• **Data listing**:
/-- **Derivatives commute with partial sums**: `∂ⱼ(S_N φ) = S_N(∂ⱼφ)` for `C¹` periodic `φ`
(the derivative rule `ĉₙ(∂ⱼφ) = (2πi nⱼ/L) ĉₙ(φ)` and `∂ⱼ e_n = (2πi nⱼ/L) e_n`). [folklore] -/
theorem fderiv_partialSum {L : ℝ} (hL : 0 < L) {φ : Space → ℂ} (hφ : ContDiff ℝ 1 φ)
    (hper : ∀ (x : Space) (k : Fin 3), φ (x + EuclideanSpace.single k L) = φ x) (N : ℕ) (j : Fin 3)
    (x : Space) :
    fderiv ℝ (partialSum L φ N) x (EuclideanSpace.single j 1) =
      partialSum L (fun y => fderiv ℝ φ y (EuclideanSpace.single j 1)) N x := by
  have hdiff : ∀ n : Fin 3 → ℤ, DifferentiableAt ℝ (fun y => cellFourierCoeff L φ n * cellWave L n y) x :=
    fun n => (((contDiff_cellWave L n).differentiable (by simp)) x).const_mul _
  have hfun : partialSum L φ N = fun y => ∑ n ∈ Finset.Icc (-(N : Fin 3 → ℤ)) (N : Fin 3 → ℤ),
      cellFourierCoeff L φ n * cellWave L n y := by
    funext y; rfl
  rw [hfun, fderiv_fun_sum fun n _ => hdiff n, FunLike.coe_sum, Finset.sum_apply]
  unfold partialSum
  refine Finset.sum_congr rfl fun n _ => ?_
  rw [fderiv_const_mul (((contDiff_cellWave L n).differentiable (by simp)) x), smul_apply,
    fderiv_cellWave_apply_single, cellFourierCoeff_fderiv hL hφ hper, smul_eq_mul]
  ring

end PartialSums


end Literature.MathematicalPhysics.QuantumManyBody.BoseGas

• **Aim of the task**:
An exact repeat of the lines from the one containing "cellFourierCoeff L φ n * cellWave L n y := by" through the final line above, both included, is the whole answer.

• **Exercise result**:
      cellFourierCoeff L φ n * cellWave L n y := by
    funext y; rfl
  rw [hfun, fderiv_fun_sum fun n _ => hdiff n, FunLike.coe_sum, Finset.sum_apply]
  unfold partialSum
  refine Finset.sum_congr rfl fun n _ => ?_
  rw [fderiv_const_mul (((contDiff_cellWave L n).differentiable (by simp)) x), smul_apply,
    fderiv_cellWave_apply_single, cellFourierCoeff_fderiv hL hφ hper, smul_eq_mul]
  ring

end PartialSums


end Literature.MathematicalPhysics.QuantumManyBody.BoseGas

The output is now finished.